In the paper, violence in distinguished into four main categories: political, institutional, economic, and social. She argues that in separating each form of violence into its own category, then it will become easier for policy makes to identify causes and form solutions. Different countries may have overlapping causes of violence, in which those developing policies can potentially be reused in numerous regions. Her paper introduces what she calls “roadmaps,” which essentially list the categories of violence, the kind of violence, and traces back to what may be the underlying cause.

== Contributions ==
Moser's influence is widespread in articles discussing societal developments that will promote equality. Anthropologists have utilized her framework from “Gender Planning in the Third World: Meeting Practical and Strategic Gender Needs” as the driving force for their papers. For example, anthropologists Fenella Porter and Caroline Sweetman were motivated by Moser and explained how to use gender mainstreaming to raise awareness. They added onto her framework by suggesting education about the domestic/forgotten roles of women, in contrast to their expected roles. Similar to Moser, the article highlights the importance of identifying the various roles of both genders, and how it relates to their economic status.

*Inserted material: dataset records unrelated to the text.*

import Summits.Ventures.PercRepro.C041TriangleMarkedExit
import Summits.Ventures.PercRepro.C041TriangleLeafStar2Mark
import Summits.Ventures.PercRepro.C041TriangleStar2LeafMark
import Summits.Ventures.PercRepro.C041TriangleLeafMarkLeafMark
import Summits.Ventures.PercRepro.C041TriangleLeafMarkLeafMark0
import Summits.Ventures.PercRepro.C041TriangleLeafMarkStar2Mark
import Summits.Ventures.PercRepro.C041TriangleLeafMarkStar2Mark0

/-!
# THE TRIANGLE ON EVERY PAIR OF STARS WITH ≤ 1 AND ≤ 2 INTERIOR LEAVES AND ARBITRARY MARKS (mine-3, gen 67;
C-041.md §21 (bf))

`InCone_thetaTri_marks_of_seeds_pair` (NINE SEEDS GIVE ALL MARKS): for cone elements `w, w′`, if the nine triangles
`θ_△(w·μ, w′·μ′)` with `μ, μ′ ∈ {1, v 1, v 0}` are cone elements, then so is `θ_△(w·X(p,q), w′·X(p′,q′))` for all
`p, q, p′, q′ ≥ 0` — both mark types at an exit are free (`InCone_thetaTri_mul_marks`), and one-type marks are free
after the first (`InCone_thetaTri_mul_pow_v_one_of`, `…_zero_of`), on either side by `thetaTri_comm`.  The seeds for
`w = v a`, `w′ = v b` and for `w = v a`, `w′ = v b * v c` are the leaf × leaf theorem, THEOREM (LEAF × TWO-LEAF STAR) and
the six kit-LP certificates of this gen (`C041TriangleLeafStar2Mark`, `…Star2LeafMark`, `…LeafMarkLeafMark`,
`…LeafMarkLeafMark0`, `…LeafMarkStar2Mark`, `…LeafMarkStar2Mark0`) with their mirrors under the type-swap involution
`sw` (`InCone_thetaTri_sw_iff`).  THEOREMS: `InCone_thetaTri_leafMarks_leafMarks` — `θ_△(v a·X(p,q), v b·X(p′,q′)) ∈ cone`;
`InCone_thetaTri_leafMarks_star2Marks` — `θ_△(v a·X(p,q), v b·v c·X(p′,q′)) ∈ cone`; `InCone_thetaTri_leaf_star2_marks` —
`θ_△(v c, v a·v b·X(p,q)) ∈ cone`: with (bb) (every marked vertex against every star) the triangle is settled on every
pair of stars with at most one and at most two INTERIOR leaves, whatever the marks.
-/

namespace PercRepro

namespace RelaxedTriangle

open TreeClosure

/-! ## Mirror tools -/

/-- `sw` commutes with powers. -/
theorem sw_pow (w : Vec6) (n : ℕ) : sw (w ^ n) = sw w ^ n := by
  induction n with
  | zero => simp [sw_one]
  | succ n ih => rw [pow_succ, sw_mul, ih, pow_succ]

/-- The mirror of a marked vertex: `sw X(p,q) = X(q,p)`. -/
theorem sw_marks (p q : ℕ) : sw (v 1 ^ p * v 0 ^ q) = v 1 ^ q * v 0 ^ p := by
  rw [sw_mul, sw_pow, sw_pow, sw_v, sw_v]
  norm_num [mul_comm]

/-- Cone membership of a triangle is mirror-invariant. -/
theorem InCone_thetaTri_sw_iff (w w' : Vec6) :
    InCone (thetaTri (sw w) (sw w')) ↔ InCone (thetaTri w w') := by
  rw [thetaTri_sw]
  constructor
  · intro h
    have := InCone_sw h
    rwa [sw_sw] at this
  · exact InCone_sw

/-! ## Nine seeds give all marks -/

/-- One-type marks on the FIRST exit are free after the first. -/
theorem InCone_thetaTri_pow_v_one_mul_of {w w' : Vec6} (hw : InCone w) (hw' : InCone w')
    (h : InCone (thetaTri (w * v 1) w')) (p : ℕ) (hp : 1 ≤ p) : InCone (thetaTri (w * v 1 ^ p) w') := by
  rw [thetaTri_comm]
  exact InCone_thetaTri_mul_pow_v_one_of hw' hw (by rwa [thetaTri_comm]) p hp

/-- The mirror. -/
theorem InCone_thetaTri_pow_v_zero_mul_of {w w' : Vec6} (hw : InCone w) (hw' : InCone w')
    (h : InCone (thetaTri (w * v 0) w')) (q : ℕ) (hq : 1 ≤ q) : InCone (thetaTri (w * v 0 ^ q) w') := by
  rw [thetaTri_comm]
  exact InCone_thetaTri_mul_pow_v_zero_of hw' hw (by rwa [thetaTri_comm]) q hq

/-- **NINE SEEDS GIVE ALL MARKS**: if `θ_△(w·μ, w′·μ′) ∈ cone` for `μ, μ′ ∈ {1, v 1, v 0}`, then
`θ_△(w·X(p,q), w′·X(p′,q′)) ∈ cone` for all `p, q, p′, q′`. -/
theorem InCone_thetaTri_marks_of_seeds_pair {w w' : Vec6} (hw : InCone w) (hw' : InCone w')
    (h00 : InCone (thetaTri w w'))
    (hA1 : InCone (thetaTri w (w' * v 1))) (hA0 : InCone (thetaTri w (w' * v 0)))
    (hB1 : InCone (thetaTri (w * v 1) w')) (hB0 : InCone (thetaTri (w * v 0) w'))
    (h11 : InCone (thetaTri (w * v 1) (w' * v 1))) (h10 : InCone (thetaTri (w * v 1) (w' * v 0)))
    (h01 : InCone (thetaTri (w * v 0) (w' * v 1))) (h00' : InCone (thetaTri (w * v 0) (w' * v 0)))
    (p q p' q' : ℕ) : InCone (thetaTri (w * (v 1 ^ p * v 0 ^ q)) (w' * (v 1 ^ p' * v 0 ^ q'))) := by
  have hwm : InCone (w * (v 1 ^ p * v 0 ^ q)) :=
    hw.mul ((InCone_pow_v_one p).mul (InCone_pow_v_zero q))
  have hw'm : InCone (w' * (v 1 ^ p' * v 0 ^ q')) :=
    hw'.mul ((InCone_pow_v_one p').mul (InCone_pow_v_zero q'))
  -- both mark types on the second exit: free
  by_cases hpq' : 1 ≤ p' ∧ 1 ≤ q'
  · exact InCone_thetaTri_mul_marks hwm hw' p' q' hpq'.1 hpq'.2
  -- both mark types on the first exit: free
  by_cases hpq : 1 ≤ p ∧ 1 ≤ q
  · rw [thetaTri_comm]
    exact InCone_thetaTri_mul_marks hw'm hw p q hpq.1 hpq.2
  -- the one-type cases: reduce the second exit first, then the first exit
  have key : ∀ (u : Vec6), InCone u → InCone (thetaTri u w') → InCone (thetaTri u (w' * v 1)) →
      InCone (thetaTri u (w' * v 0)) → InCone (thetaTri u (w' * (v 1 ^ p' * v 0 ^ q'))) := by
    intro u hu g0 g1 g2
    rcases Nat.eq_zero_or_pos p' with hp' | hp'
    · subst hp'
      rcases Nat.eq_zero_or_pos q' with hq' | hq'
      · subst hq'; simpa using g0
      · simp only [pow_zero, one_mul]
        exact InCone_thetaTri_mul_pow_v_zero_of hu hw' g2 q' hq'
    · have hq' : q' = 0 := by
        by_contra hne
        exact hpq' ⟨hp', Nat.one_le_iff_ne_zero.mpr hne⟩
      subst hq'
      simp only [pow_zero, mul_one]
      exact InCone_thetaTri_mul_pow_v_one_of hu hw' g1 p' hp'
  rcases Nat.eq_zero_or_pos p with hp | hp
  · subst hp
    rcases Nat.eq_zero_or_pos q with hq | hq
    · subst hq
      simp only [pow_zero, mul_one]
      exact key w hw h00 hA1 hA0
    · simp only [pow_zero, one_mul]
      refine key (w * v 0 ^ q) (hw.mul (InCone_pow_v_zero q)) ?_ ?_ ?_
      · exact InCone_thetaTri_pow_v_zero_mul_of hw hw' hB0 q hq
      · exact InCone_thetaTri_pow_v_zero_mul_of hw (hw'.mul InCone_v1) h01 q hq
      · exact InCone_thetaTri_pow_v_zero_mul_of hw (hw'.mul InCone_v0) h00' q hq
  · have hq : q = 0 := by
      by_contra hne
      exact hpq ⟨hp, Nat.one_le_iff_ne_zero.mpr hne⟩
    subst hq
    simp only [pow_zero, mul_one]
    refine key (w * v 1 ^ p) (hw.mul (InCone_pow_v_one p)) ?_ ?_ ?_
    · exact InCone_thetaTri_pow_v_one_mul_of hw hw' hB1 p hp
    · exact InCone_thetaTri_pow_v_one_mul_of hw (hw'.mul InCone_v1) h11 p hp
    · exact InCone_thetaTri_pow_v_one_mul_of hw (hw'.mul InCone_v0) h10 p hp

/-! ## The seeds for a leaf against a leaf, and for a leaf against a two-leaf star -/

/-- The mirror of THEOREM (LEAF × TWO LEAVES + MARK): the 2-mark. -/
theorem InCone_thetaTri_leafStar2Mark0 (a b c : ℝ) (ha : 0 ≤ a ∧ a ≤ 1) (hb : 0 ≤ b ∧ b ≤ 1) (hc : 0 ≤ c ∧ c ≤ 1) :
    InCone (thetaTri (v c) (v a * v b * v 0)) := by
  have h := InCone_thetaTri_leafStar2Mark (1 - a) (1 - b) (1 - c) ⟨by linarith [ha.2], by linarith [ha.1]⟩
    ⟨by linarith [hb.2], by linarith [hb.1]⟩ ⟨by linarith [hc.2], by linarith [hc.1]⟩
  rw [← InCone_thetaTri_sw_iff] at h
  simp only [sw_mul, sw_v] at h
  simpa using h

/-- The mirror of THEOREM (TWO-LEAF STAR × LEAF + MARK): the 2-mark. -/
theorem InCone_thetaTri_star2LeafMark0 (a b c : ℝ) (ha : 0 ≤ a ∧ a ≤ 1) (hb : 0 ≤ b ∧ b ≤ 1) (hc : 0 ≤ c ∧ c ≤ 1) :
    InCone (thetaTri (v a * v b) (v c * v 0)) := by
  have h := InCone_thetaTri_star2LeafMark (1 - a) (1 - b) (1 - c) ⟨by linarith [ha.2], by linarith [ha.1]⟩
    ⟨by linarith [hb.2], by linarith [hb.1]⟩ ⟨by linarith [hc.2], by linarith [hc.1]⟩
  rw [← InCone_thetaTri_sw_iff] at h
  simp only [sw_mul, sw_v] at h
  simpa using h

/-- The mirror of THEOREM (LEAF + MARK × LEAF + MARK): two 2-marks. -/
theorem InCone_thetaTri_leafMark0LeafMark0 (a b : ℝ) (ha : 0 ≤ a ∧ a ≤ 1) (hb : 0 ≤ b ∧ b ≤ 1) :
    InCone (thetaTri (v a * v 0) (v b * v 0)) := by
  have h := InCone_thetaTri_leafMarkLeafMark (1 - a) (1 - b) ⟨by linarith [ha.2], by linarith [ha.1]⟩
    ⟨by linarith [hb.2], by linarith [hb.1]⟩
  rw [← InCone_thetaTri_sw_iff] at h
  simp only [sw_mul, sw_v] at h
  simpa using h

/-- The mirror of THEOREM (LEAF + MARK × TWO LEAVES + MARK): two 2-marks. -/
theorem InCone_thetaTri_leafMark0Star2Mark0 (a b c : ℝ) (ha : 0 ≤ a ∧ a ≤ 1) (hb : 0 ≤ b ∧ b ≤ 1)
    (hc : 0 ≤ c ∧ c ≤ 1) : InCone (thetaTri (v a * v 0) (v b * v c * v 0)) := by
  have h := InCone_thetaTri_leafMarkStar2Mark (1 - a) (1 - b) (1 - c) ⟨by linarith [ha.2], by linarith [ha.1]⟩
    ⟨by linarith [hb.2], by linarith [hb.1]⟩ ⟨by linarith [hc.2], by linarith [hc.1]⟩
  rw [← InCone_thetaTri_sw_iff] at h
  simp only [sw_mul, sw_v] at h
  simpa using h

/-- The mirror of THEOREM (LEAF + 1-MARK × TWO LEAVES + 2-MARK): a 2-mark against a 1-mark. -/
theorem InCone_thetaTri_leafMark0Star2Mark (a b c : ℝ) (ha : 0 ≤ a ∧ a ≤ 1) (hb : 0 ≤ b ∧ b ≤ 1)
    (hc : 0 ≤ c ∧ c ≤ 1) : InCone (thetaTri (v a * v 0) (v b * v c * v 1)) := by
  have h := InCone_thetaTri_leafMarkStar2Mark0 (1 - a) (1 - b) (1 - c) ⟨by linarith [ha.2], by linarith [ha.1]⟩
    ⟨by linarith [hb.2], by linarith [hb.1]⟩ ⟨by linarith [hc.2], by linarith [hc.1]⟩
  rw [← InCone_thetaTri_sw_iff] at h
  simp only [sw_mul, sw_v] at h
  simpa using h

/-! ## The theorems -/

/-- **THEOREM (TWO LEAVES WITH ANY MARKS)**: `θ_△(v a · X(p,q), v b · X(p′,q′)) ∈ cone` for all marks. -/
theorem InCone_thetaTri_leafMarks_leafMarks (a b : ℝ) (ha : 0 ≤ a ∧ a ≤ 1) (hb : 0 ≤ b ∧ b ≤ 1) (p q p' q' : ℕ) :
    InCone (thetaTri (v a * (v 1 ^ p * v 0 ^ q)) (v b * (v 1 ^ p' * v 0 ^ q'))) := by
  refine InCone_thetaTri_marks_of_seeds_pair (InCone_v a ha) (InCone_v b hb) (thetaTri_v_InCone a b ha hb)
    (InCone_thetaTri_leaf_star2 b 1 a hb ⟨zero_le_one, le_rfl⟩ ha)
    (InCone_thetaTri_leaf_star2 b 0 a hb ⟨le_rfl, zero_le_one⟩ ha) ?_ ?_
    (InCone_thetaTri_leafMarkLeafMark a b ha hb) (InCone_thetaTri_leafMarkLeafMark0 a b ha hb) ?_
    (InCone_thetaTri_leafMark0LeafMark0 a b ha hb) p q p' q'
  · rw [thetaTri_comm]; exact InCone_thetaTri_leaf_star2 a 1 b ha ⟨zero_le_one, le_rfl⟩ hb
  · rw [thetaTri_comm]; exact InCone_thetaTri_leaf_star2 a 0 b ha ⟨le_rfl, zero_le_one⟩ hb
  · rw [thetaTri_comm]; exact InCone_thetaTri_leafMarkLeafMark0 b a hb ha

/-- **THEOREM (A LEAF AND A TWO-LEAF STAR WITH ANY MARKS)**: `θ_△(v a · X(p,q), v b · v c · X(p′,q′)) ∈ cone`. -/
theorem InCone_thetaTri_leafMarks_star2Marks (a b c : ℝ) (ha : 0 ≤ a ∧ a ≤ 1) (hb : 0 ≤ b ∧ b ≤ 1)
    (hc : 0 ≤ c ∧ c ≤ 1) (p q p' q' : ℕ) :
    InCone (thetaTri (v a * (v 1 ^ p * v 0 ^ q)) (v b * v c * (v 1 ^ p' * v 0 ^ q'))) := by
  refine InCone_thetaTri_marks_of_seeds_pair (InCone_v a ha) ((InCone_v b hb).mul (InCone_v c hc))
    (InCone_thetaTri_leaf_star2 b c a hb hc ha) (InCone_thetaTri_leafStar2Mark b c a hb hc ha)
    (InCone_thetaTri_leafStar2Mark0 b c a hb hc ha) ?_ ?_
    (InCone_thetaTri_leafMarkStar2Mark a b c ha hb hc) (InCone_thetaTri_leafMarkStar2Mark0 a b c ha hb hc)
    (InCone_thetaTri_leafMark0Star2Mark a b c ha hb hc) (InCone_thetaTri_leafMark0Star2Mark0 a b c ha hb hc) p q p' q'
  · rw [thetaTri_comm]; exact InCone_thetaTri_star2LeafMark b c a hb hc ha
  · rw [thetaTri_comm]; exact InCone_thetaTri_star2LeafMark0 b c a hb hc ha

/-- **THEOREM (LEAF × TWO LEAVES WITH ANY MARKS)**: `θ_△(v c, v a · v b · X(p,q)) ∈ cone` for all `p, q`. -/
theorem InCone_thetaTri_leaf_star2_marks (a b c : ℝ) (ha : 0 ≤ a ∧ a ≤ 1) (hb : 0 ≤ b ∧ b ≤ 1) (hc : 0 ≤ c ∧ c ≤ 1)
    (p q : ℕ) : InCone (thetaTri (v c) (v a * v b * (v 1 ^ p * v 0 ^ q))) := by
  have h := InCone_thetaTri_leafMarks_star2Marks c a b hc ha hb 0 0 p q
  simpa using h

end RelaxedTriangle

end PercRepro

Since Moser is a known feminist, there is a common misconception that she only addresses women in her work. However, some of her frameworks include benefiting both genders. Her gender and planning framework specifically examines the roles of women and how to develop policies that can cater to their needs. On the other hand, her violence framework does not only concern women, but includes men. The violence framework is aimed to protect both genders from the effects of inequality that result in brutality. The only part of her violence framework that separates the two genders is her call for changes in social violence. The other forms of violence are experienced by both genders, but social violence in particular most often portrays men as the violator and woman as the victim. Moser shows great interest in equality for society as a whole.

== Works ==
- Moser, C. (1993) Gender Planning and Development: Theory, Practice and Training, New York and London, Routledge.